| Collected data |

* * *

import Mathlib.MeasureTheory.Integral.IntervalIntegral.Basic
import Mathlib.MeasureTheory.Integral.Bochner.Set
import Mathlib.MeasureTheory.Function.SpecialFunctions.Basic
import HarnessLib

/-!
# An integral Gronwall lemma with zero data, almost-everywhere version

If `F ≥ 0` is integrable on `(0,T)` and `F(τ) ≤ K ∫_{(0,τ)} F` for a.e. `τ ∈ (0,T)`, then `F = 0`
a.e. on `(0,T)`. The proof avoids differentiation: `H(τ) = ∫_{(0,τ)} F` is non-decreasing, and on
any window of length `≤ 1/(2K+2)` starting at a zero of `H` one gets `H ≤ H/2`; finitely many
windows cover `[0,T]`. This is the form of Gronwall's lemma used at the end of BF §3.2.2
(`𝓔_Z(0) = 0 ⟹ 𝓔_Z ≡ 0, D ≡ 0`).

## References

* J. Březina, E. Feireisl, J. Math. Soc. Japan 70 (2018), end of §3.2.2. [folklore]
-/

noncomputable section

open Set MeasureTheory Filter
open scoped Topology

namespace Literature.Analysis.FluidPDE

namespace CompressibleEuler

/-- **Integral Gronwall inequality with zero data** (a.e. form): `0 ≤ F ∈ L¹(0,T)` and
`F(τ) ≤ K ∫_{(0,τ)} F` for a.e. `τ` force `F = 0` a.e. on `(0,T)`. [folklore] -/
theorem ae_eq_zero_of_le_integral {F : ℝ → ℝ} {T K : ℝ} (hK : 0 ≤ K)
    (hFi : IntegrableOn F (Ioo 0 T) volume) (hF0 : ∀ᵐ t ∂(volume.restrict (Ioo 0 T)), 0 ≤ F t)
    (hineq : ∀ᵐ τ ∂(volume.restrict (Ioo 0 T)), F τ ≤ K * ∫ t in Ioo 0 τ, F t) :
    ∀ᵐ t ∂(volume.restrict (Ioo 0 T)), F t = 0 := by
  -- the primitive
  set H : ℝ → ℝ := fun τ => ∫ t in Ioo 0 τ, F t with hH
  have hF0' : ∀ᵐ t ∂volume, t ∈ Ioo 0 T → 0 ≤ F t := (ae_restrict_iff' measurableSet_Ioo).1 hF0
  have hineq' : ∀ᵐ τ ∂volume, τ ∈ Ioo 0 T → F τ ≤ K * H τ := (ae_restrict_iff' measurableSet_Ioo).1 hineq
  -- integrals over sub-intervals of `(0,T)`
  have hsub : ∀ {σ τ : ℝ}, 0 ≤ σ → τ ≤ T → Ioo σ τ ⊆ Ioo 0 T := fun hσ hτ t ht =>
    ⟨hσ.trans_lt ht.1, ht.2.trans_le hτ⟩
  have hint : ∀ {σ τ : ℝ}, 0 ≤ σ → τ ≤ T → IntegrableOn F (Ioo σ τ) volume := fun hσ hτ =>
    hFi.mono_set (hsub hσ hτ)
  have hnn : ∀ {σ τ : ℝ}, 0 ≤ σ → τ ≤ T → 0 ≤ ∫ t in Ioo σ τ, F t := fun hσ hτ =>
    setIntegral_nonneg_ae measurableSet_Ioo (hF0'.mono fun t ht ht' => ht (hsub hσ hτ ht'))
  -- `H` is non-decreasing on `[0,T]` and splits over sub-intervals
  have hIoo : ∀ {σ τ : ℝ}, σ ≤ τ → ∫ t in Ioo σ τ, F t = ∫ t in σ..τ, F t := fun hστ => by
    rw [intervalIntegral.integral_of_le hστ, integral_Ioc_eq_integral_Ioo]
  have hII : ∀ {σ τ : ℝ}, 0 ≤ σ → σ ≤ τ → τ ≤ T → IntervalIntegrable F volume σ τ := fun hσ hστ hτ =>
    (intervalIntegrable_iff_integrableOn_Ioo_of_le hστ).2 (hint hσ hτ)
  have hsplit : ∀ {σ τ : ℝ}, 0 ≤ σ → σ ≤ τ → τ ≤ T → H τ = H σ + ∫ t in Ioo σ τ, F t := by
    intro σ τ hσ hστ hτ
    simp only [hH]
    rw [hIoo (hσ.trans hστ), hIoo hσ, hIoo hστ,
      intervalIntegral.integral_add_adjacent_intervals (hII le_rfl hσ (hστ.trans hτ)) (hII hσ hστ hτ)]
  have hmono : ∀ {σ τ : ℝ}, 0 ≤ σ → σ ≤ τ → τ ≤ T → H σ ≤ H τ := fun hσ hστ hτ => by
    rw [hsplit hσ hστ hτ]; linarith [hnn hσ hτ]
  have hH0 : H 0 = 0 := by simp [hH]
  have hHnn : ∀ {τ : ℝ}, 0 ≤ τ → τ ≤ T → 0 ≤ H τ := fun hτ hτ' => by
    have := hmono le_rfl hτ hτ'; rwa [hH0] at this
  -- the window estimate: `H τ - H σ ≤ K (τ - σ) H τ`
  have hwin : ∀ {σ τ : ℝ}, 0 ≤ σ → σ ≤ τ → τ ≤ T → H τ - H σ ≤ K * (τ - σ) * H τ := by
    intro σ τ hσ hστ hτ
    have e := hsplit hσ hστ hτ
    have hb : ∀ᵐ t ∂volume, t ∈ Ioo σ τ → F t ≤ K * H τ := by
      filter_upwards [hineq'] with t ht ht'
      have htT : t ∈ Ioo 0 T := hsub hσ hτ ht'
      exact (ht htT).trans (mul_le_mul_of_nonneg_left (hmono (hσ.trans ht'.1.le) ht'.2.le hτ) hK)
    have hc : ∫ t in Ioo σ τ, F t ≤ K * (τ - σ) * H τ :=
      calc ∫ t in Ioo σ τ, F t ≤ ∫ _t in Ioo σ τ, K * H τ :=
            setIntegral_mono_on_ae (hint hσ hτ) (by
              refine integrableOn_const ?_
              exact ne_of_lt measure_Ioo_lt_top) measurableSet_Ioo hb
        _ = K * (τ - σ) * H τ := by
            rw [setIntegral_const, Real.volume_real_Ioo_of_le hστ, smul_eq_mul]; ring
    linarith
  -- induction over windows of length `h₀ = 1/(2K+2)`
  set h₀ : ℝ := 1 / (2 * K + 2) with hh₀
  have hh₀pos : 0 < h₀ := by rw [hh₀]; positivity
  have hKh₀ : K * h₀ ≤ 1 / 2 := by
    rw [hh₀, mul_one_div, div_le_iff₀ (by positivity)]; linarith
  have hstep : ∀ n : ℕ, ∀ τ, 0 ≤ τ → τ ≤ T → τ ≤ n * h₀ → H τ = 0 := by
    intro n
    induction n with
    | zero =>
      intro τ hτ0 _ hτn
      simp only [Nat.cast_zero, zero_mul] at hτn
      rw [le_antisymm hτn hτ0, hH0]
    | succ n ih =>
      intro τ hτ0 hτT hτn
      set σ := max (τ - h₀) 0 with hσ
      have hσ0 : 0 ≤ σ := le_max_right _ _
      have hστ : σ ≤ τ := max_le (by linarith) hτ0
      have hσn : σ ≤ n * h₀ := by
        refine max_le ?_ (by positivity)
        have : ((n + 1 : ℕ) : ℝ) * h₀ = n * h₀ + h₀ := by push_cast; ring
        linarith
      have hHσ : H σ = 0 := ih σ hσ0 (hστ.trans hτT) hσn
      have hτσ : τ - σ ≤ h₀ := by
        have : τ - h₀ ≤ σ := le_max_left _ _
        linarith
      have h1 := hwin hσ0 hστ hτT
      rw [hHσ, sub_zero] at h1
      have hHτ := hHnn hτ0 hτT
      have h2 : K * (τ - σ) * H τ ≤ 1 / 2 * H τ := by
        refine mul_le_mul_of_nonneg_right ?_ hHτ
        calc K * (τ - σ) ≤ K * h₀ := mul_le_mul_of_nonneg_left hτσ hK
          _ ≤ 1 / 2 := hKh₀
      linarith
  -- `H T = 0`
  by_cases hT : 0 < T
  · obtain ⟨n, hn⟩ := exists_nat_ge (T / h₀)
    have hHT : H T = 0 := hstep n T hT.le le_rfl (by rwa [div_le_iff₀ hh₀pos] at hn)
    have := (integral_eq_zero_iff_of_nonneg_ae hF0 hFi).1 hHT
    exact this
  · have : Ioo (0 : ℝ) T = ∅ := Ioo_eq_empty hT
    rw [this, Measure.restrict_empty, ae_zero]
    exact Filter.eventually_bot

end CompressibleEuler

end Literature.Analysis.FluidPDE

* * *

| WHAT TO WORK ON |
In the entries above, the lines between the one holding "rw [hh₀, mul_one_div, div_le_iff₀" and the one holding "have hσ0 : 0 ≤ σ := le_max_right _ _", inclusive, are to be printed exactly as written, and those alone.

| SOLVED PROBLEM |
    rw [hh₀, mul_one_div, div_le_iff₀ (by positivity)]; linarith
  have hstep : ∀ n : ℕ, ∀ τ, 0 ≤ τ → τ ≤ T → τ ≤ n * h₀ → H τ = 0 := by
    intro n
    induction n with
    | zero =>
      intro τ hτ0 _ hτn
      simp only [Nat.cast_zero, zero_mul] at hτn
      rw [le_antisymm hτn hτ0, hH0]
    | succ n ih =>
      intro τ hτ0 hτT hτn
      set σ := max (τ - h₀) 0 with hσ
      have hσ0 : 0 ≤ σ := le_max_right _ _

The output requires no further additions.